Pillar 6: A Healthy Food System

A sustainable community includes food stores and restaurants, along with the provision of community garden space in neighborhoods. Some studies have suggested that as much fuel is used in a year to get a family's food to the table as is used by that family for all their other activities put together. Furthermore, the visibility and celebration of food in a neighborhood is an excellent source of social and cultural vitality-an important aspect of sustainability that should not be overlooked.  

Dense developments support local food stores and restaurants, community gardens, and other creative food-producing ventures, thereby offering residents convenient access to basic provisions. As noted earlier, compact, sprawl-reducing density can also support regional preservation of key, nearby agricultural areas. 

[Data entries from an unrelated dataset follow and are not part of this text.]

/-- **existence of lattice-fixed vectors.**  `T ∈ GL_n(F)`, `ψ` continuous and non-trivial; `π` a representation of
`Heisenberg (polar β_T)` on a complex Hilbert space `E ≠ 0` by linear isometries, with continuous orbit maps
`w ↦ π(w, 0) v` and central character `ψ`.  Then some `v₀ ≠ 0` satisfies `π(x,0,0) v₀ = v₀` for all `x` in the unit ball
`B₁` and `π(0,y,0) v₀ = v₀` for all `y ∈ B₁^⊥` (`charDual T ψ B₁`) — the unitary form of "`S'(ψ_A) ≠ 0`" for the self-dual
lattice `A = B₁ × B₁^⊥` of `W = Fⁿ ⊕ Fⁿ`. [cite: MoeglinVignerasWaldspurger1987, Chap. 2 I.8] -/
theorem exists_latticeFixed_ne_zero [Nontrivial E] (hT : IsUnit T.det) (hψc : Continuous ψ) (hψ1 : ∃ t, ψ t ≠ 1)
    (hπu : ∀ (h : Heisenberg (polar (Matrix.toLinearMap₂' F T))) (v : E), ‖π h v‖ = ‖v‖)
    (hπc : ∀ v : E, Continuous fun w : (Fin n → F) × (Fin n → F) => π ⟨w, 0⟩ v)
    (hπz : ∀ (t : F) (v : E), π (Heisenberg.ofCenter (polar (Matrix.toLinearMap₂' F T)) (Multiplicative.ofAdd t)) v =
      ((ψ t : Circle) : ℂ) • v) :
    ∃ v₀ : E, v₀ ≠ 0 ∧ (∀ x ∈ Metric.closedBall (0 : Fin n → F) 1, π ⟨(x, 0), 0⟩ v₀ = v₀) ∧
      ∀ y ∈ charDual T ψ (Metric.closedBall (0 : Fin n → F) 1), π ⟨(0, y), 0⟩ v₀ = v₀ := by
  classical
  -- the two abelian halves as representations of `Multiplicative Fⁿ`
  let τ : Representation ℂ (Multiplicative (Fin n → F)) E :=
    { toFun := fun x => π ⟨(Multiplicative.toAdd x, 0), 0⟩
      map_one' := by rw [toAdd_one]; exact map_one π
      map_mul' := fun a b => by rw [toAdd_mul, ← map_mul, mk_inl_mul_mk_inl] }
  let μ : Representation ℂ (Multiplicative (Fin n → F)) E :=
    { toFun := fun y => π ⟨(0, Multiplicative.toAdd y), 0⟩
      map_one' := by rw [toAdd_one]; exact map_one π
      map_mul' := fun a b => by rw [toAdd_mul, ← map_mul, mk_inr_mul_mk_inr] }
  have hτ : ∀ x v, τ (Multiplicative.ofAdd x) v = π ⟨(x, 0), 0⟩ v := fun x v => rfl
  have hμ : ∀ y v, μ (Multiplicative.ofAdd y) v = π ⟨(0, y), 0⟩ v := fun y v => rfl
  have hτu : ∀ g v, ‖τ g v‖ = ‖v‖ := fun g v => hπu _ v
  have hμu : ∀ g v, ‖μ g v‖ = ‖v‖ := fun g v => hπu _ v
  -- the Weyl relations for `(τ, μ, T)` and `(μ, τ, -Tᵀ)`
  have hcomm : ∀ (x y : Fin n → F) (v : E), τ (Multiplicative.ofAdd x) (μ (Multiplicative.ofAdd y) v) =
      ((ψ (x ⬝ᵥ T *ᵥ y) : Circle) : ℂ) • μ (Multiplicative.ofAdd y) (τ (Multiplicative.ofAdd x) v) := by
    intro x y v
    rw [hτ, hμ, hτ, hμ, apply_inl_apply_inr _ π ψ hπz, Matrix.toLinearMap₂'_apply']
  have hcomm' : ∀ (y x : Fin n → F) (v : E), μ (Multiplicative.ofAdd y) (τ (Multiplicative.ofAdd x) v) =
      ((ψ (y ⬝ᵥ (-Tᵀ) *ᵥ x) : Circle) : ℂ) • τ (Multiplicative.ofAdd x) (μ (Multiplicative.ofAdd y) v) := by
    intro y x v
    rw [hτ, hμ, hτ, hμ, apply_inr_apply_inl _ π ψ hπz, Matrix.toLinearMap₂'_apply', neg_mulVec, dotProduct_neg,
      ← dotProduct_mulVec_comm]
  -- the unit ball `B₁` and its dual
  set L : AddSubgroup (Fin n → F) :=
    (IsUltrametricDist.closedBall_openAddSubgroup (Fin n → F) one_pos).toAddSubgroup with hLdef
  have hLcoe : (L : Set (Fin n → F)) = Metric.closedBall 0 1 := rfl
  have hLc : IsCompact (L : Set (Fin n → F)) := by rw [hLcoe]; exact isCompact_closedBall _ _
  have hLo : IsOpen (L : Set (Fin n → F)) := by rw [hLcoe]; exact IsUltrametricDist.isOpen_closedBall _ one_ne_zero
  have hLdual_c : IsCompact (charDual T ψ (L : Set (Fin n → F)) : Set (Fin n → F)) := by
    rw [hLcoe]; exact isCompact_charDual_closedBall T ψ hψc hT hψ1 one_pos
  have hLdual_o : IsOpen (charDual T ψ (L : Set (Fin n → F)) : Set (Fin n → F)) := by
    rw [hLcoe]; exact isOpen_charDual T ψ hψc one_pos subset_rfl
  -- Step 0: a vector fixed by the translations of a small ball `B_{r₀}`
  obtain ⟨v, hv⟩ := exists_ne (0 : E)
  have hcont₁ : Continuous fun x : Fin n → F => π ⟨(x, 0), 0⟩ v :=
    (hπc v).comp (continuous_id.prodMk continuous_const)
  obtain ⟨r₀, hr₀, hr₀1, hr₀v⟩ := exists_radius_norm_sub_le hcont₁ (apply_mk_zero _ π v) hv
  set L₀ : AddSubgroup (Fin n → F) :=
    (IsUltrametricDist.closedBall_openAddSubgroup (Fin n → F) hr₀).toAddSubgroup with hL₀def
  have hL₀coe : (L₀ : Set (Fin n → F)) = Metric.closedBall 0 r₀ := rfl
  obtain ⟨u, -, hu0, hu⟩ := Unitary.exists_fixed_ne_zero_of_forall_norm_sub_lt τ hτu (AddSubgroup.toSubgroup L₀) ⊤
    isClosed_univ (fun _ _ _ _ => Submodule.mem_top) (Submodule.mem_top : v ∈ (⊤ : Submodule ℂ E))
    (half_lt_self (norm_pos_iff.2 hv)) (fun g hg => by
      rw [Multiplicative.mem_toSubgroup] at hg
      have h := hr₀v (Multiplicative.toAdd g) (_root_.mem_closedBall_zero_iff.1 hg)
      exact h)
  have hu' : ∀ a ∈ L₀, τ (Multiplicative.ofAdd a) u = u := fun a ha =>
    hu (Multiplicative.ofAdd a) (by rw [Multiplicative.mem_toSubgroup]; exact ha)
  -- Step 1: the averaging step for `(τ, μ, T)`, `A₀ = B_{r₀} ≤ A = B₁`, `W = ⊤`
  obtain ⟨w₁, -, hw₁0, hw₁⟩ := exists_sum_fixed_ne_zero T ψ τ μ hcomm (A := L) (A₀ := L₀) hLc
    (by rw [hL₀coe]; exact IsUltrametricDist.isOpen_closedBall _ hr₀.ne')
    (by rw [hL₀coe]; exact isCompact_charDual_closedBall T ψ hψc hT hψ1 hr₀) hLdual_o
    (fun x hx => exists_mem_charDual_apply_ne_one T ψ hψc hT hψ1 hr₀
      (not_le.1 fun h => hx (_root_.mem_closedBall_zero_iff.2 h)))
    ⊤ (fun _ _ _ _ => Submodule.mem_top) (fun _ _ _ _ => Submodule.mem_top) Submodule.mem_top hu0 hu'
  -- the closed subspace `W` of `B₁`-fixed vectors
  set W : Submodule ℂ E := ⨅ x ∈ (L : Set (Fin n → F)), LinearMap.ker (π ⟨(x, 0), 0⟩ - 1) with hWdef
  have hmemW : ∀ w : E, w ∈ W ↔ ∀ x ∈ L, π ⟨(x, 0), 0⟩ w = w := by
    intro w
    simp only [hWdef, Submodule.mem_iInf, LinearMap.mem_ker, LinearMap.sub_apply, Module.End.one_apply, sub_eq_zero,
      SetLike.mem_coe]
  have hWc : IsClosed (W : Set E) := by
    have e : (W : Set E) = ⋂ x ∈ (L : Set (Fin n → F)), {w : E | π ⟨(x, 0), 0⟩ w = w} := by
      ext w
      simp only [SetLike.mem_coe, hmemW, Set.mem_iInter, Set.mem_setOf_eq]
    rw [e]
    exact isClosed_biInter fun x _ => isClosed_eq
      (AddMonoidHomClass.continuous_of_bound (π ⟨(x, 0), 0⟩) 1 fun w => by rw [hπu, one_mul]) continuous_id
  have hw₁W : w₁ ∈ W := (hmemW w₁).2 hw₁
  -- `μ_y` preserves `W` for `y ∈ B₁^⊥`; `τ_x` preserves `W` for every `x`
  have hWμ : ∀ y ∈ charDual T ψ (L : Set (Fin n → F)), ∀ w ∈ W, μ (Multiplicative.ofAdd y) w ∈ W := by
    intro y hy w hw
    rw [hmemW] at hw ⊢
    intro x hx
    rw [← hτ, hcomm, hτ, hw x hx, hy x hx, Circle.coe_one, one_smul]
  have hWτ : ∀ (x : Fin n → F), ∀ w ∈ W, τ (Multiplicative.ofAdd x) w ∈ W := by
    intro x w hw
    rw [hmemW] at hw ⊢
    intro x' hx'
    rw [← hτ x', ← Module.End.mul_apply, ← map_mul, ← ofAdd_add, add_comm, ofAdd_add, map_mul, Module.End.mul_apply,
      hτ x', hw x' hx']
  -- Step 2a: inside `W`, a vector fixed by the modulations of a small ball `B_{r₁} ⊆ B₁^⊥`
  have hcont₂ : Continuous fun y : Fin n → F => π ⟨(0, y), 0⟩ w₁ :=
    (hπc w₁).comp (continuous_const.prodMk continuous_id)
  obtain ⟨r₂, hr₂, -, hr₂v⟩ := exists_radius_norm_sub_le hcont₂ (apply_mk_zero _ π w₁) hw₁0
  obtain ⟨ε, hε, hεsub⟩ := Metric.mem_nhds_iff.1 (charDual_mem_nhds_zero T ψ hψc one_pos (subset_refl (Metric.closedBall 0 1)))
  set r₁ : ℝ := min r₂ (ε / 2) with hr₁def
  have hr₁ : 0 < r₁ := lt_min hr₂ (half_pos hε)
  set M₁ : AddSubgroup (Fin n → F) :=
    (IsUltrametricDist.closedBall_openAddSubgroup (Fin n → F) hr₁).toAddSubgroup with hM₁def
  have hM₁coe : (M₁ : Set (Fin n → F)) = Metric.closedBall 0 r₁ := rfl
  have hM₁le : ∀ y ∈ M₁, y ∈ charDual T ψ (L : Set (Fin n → F)) := by
    intro y hy
    refine hεsub (_root_.mem_ball_zero_iff.2 ?_)
    exact ((_root_.mem_closedBall_zero_iff.1 hy).trans (min_le_right _ _)).trans_lt (half_lt_self hε)
  obtain ⟨u₂, hu₂W, hu₂0, hu₂⟩ := Unitary.exists_fixed_ne_zero_of_forall_norm_sub_lt μ hμu (AddSubgroup.toSubgroup M₁) W
    hWc (fun g hg w hw => hWμ _ (hM₁le _ ((Multiplicative.mem_toSubgroup _ _).1 hg)) w hw) hw₁W
    (half_lt_self (norm_pos_iff.2 hw₁0)) (fun g hg => by
      rw [Multiplicative.mem_toSubgroup] at hg
      exact hr₂v (Multiplicative.toAdd g) ((_root_.mem_closedBall_zero_iff.1 hg).trans (min_le_left _ _)))
  have hu₂' : ∀ a ∈ M₁, μ (Multiplicative.ofAdd a) u₂ = u₂ := fun a ha =>
    hu₂ (Multiplicative.ofAdd a) (by rw [Multiplicative.mem_toSubgroup]; exact ha)
  -- Step 2b: the averaging step for `(μ, τ, -Tᵀ)`, `A₀ = B_{r₁} ≤ A = B₁^⊥`, inside `W`
  have hTt : IsUnit (-Tᵀ).det := by
    rw [det_neg, det_transpose]
    exact ((isUnit_one.neg).pow _).mul hT
  obtain ⟨R, hR⟩ := (hLdual_c.isBounded).subset_closedBall (0 : Fin n → F)
  have hRpos : 0 < max R 1 := lt_of_lt_of_le one_pos (le_max_right _ _)
  have hAsub : (charDual T ψ (L : Set (Fin n → F)) : Set (Fin n → F)) ⊆ Metric.closedBall 0 (max R 1) :=
    hR.trans (Metric.closedBall_subset_closedBall (le_max_left _ _))
  obtain ⟨v₀, hv₀W, hv₀0, hv₀⟩ := exists_sum_fixed_ne_zero (-Tᵀ) ψ μ τ hcomm'
    (A := charDual T ψ (L : Set (Fin n → F))) (A₀ := M₁) hLdual_c
    (by rw [hM₁coe]; exact IsUltrametricDist.isOpen_closedBall _ hr₁.ne')
    (by rw [hM₁coe]; exact isCompact_charDual_closedBall (-Tᵀ) ψ hψc hTt hψ1 hr₁)
    (isOpen_charDual (-Tᵀ) ψ hψc hRpos hAsub)
    (fun x hx => exists_mem_charDual_apply_ne_one (-Tᵀ) ψ hψc hTt hψ1 hr₁
      (not_le.1 fun h => hx (_root_.mem_closedBall_zero_iff.2 h)))
    W (fun a ha w hw => hWμ a ha w hw) (fun x _ w hw => hWτ x w hw) hu₂W hu₂0 hu₂'
  refine ⟨v₀, hv₀0, fun x hx => ?_, fun y hy => ?_⟩
  · exact ((hmemW v₀).1 hv₀W) x hx
  · rw [← hμ]
    exact hv₀ y hy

Pillar 7: Community Facilities and Programs

A sustainable community should provide key community facilities to support a healthy lifestyle, and the creation of diverse and positive social experiences for people of all ages. This includes a high-quality public realm that is designed to promote safety and encourage residents to meet each other and build relationships.  

Denser development leads to a much stronger business case for both public (e.g., community centers, parks) and private (e.g., supermarkets, coffee shops) amenities and programs. It also fosters a public realm that is able to generate high-quality activities that encourage the interaction of neighborhood residents. 

Pillar 8: Economic Development

A sustainable community should offer many ecologically responsible opportunities for investment, businesses, and employment that will, in turn, support an economically diverse and prosperous community. A range of commercial (office and retail) facilities should be offered to maximize working and shopping opportunities.  

Well-designed density is vital to a strong economic foundation in any neighborhood as it brings a critical mass of local employees and customers to support a variety of community needs. 

Sustainable cities are complex, and there are many factors to consider. Density is one of the most powerful tools any municipality has to achieve sustainability in all its dimensions. The 21st century will be the century of densification, and cities that get it right will not only perform well on sustainability objectives, but also be competitive, resilient, and great places to live.  

Brent Toderian is the City of Vancouver's director of planning. He is responsible for current planning, including the planning of projects for the 2010 Winter Olympic Games and policy and visioning, including the city's EcoDensity Initiative. Mark Holland is a sustainable development consultant working with developers, cities, and companies. He has been a city planner in Vancouver and was the first manager of the city's Sustainability Office. 

* * * 


Vancouver's EcoDensity Initiative 

Building on its past successes in policy and projects involving well-designed density, the city of Vancouver launched an initiative, dubbed "EcoDensity," in 2006. This initiative embraces additional population growth within the city limits, done in a way that lowers environmental impact, supports sufficient physical and social amenities, and fosters housing diversity and affordability. 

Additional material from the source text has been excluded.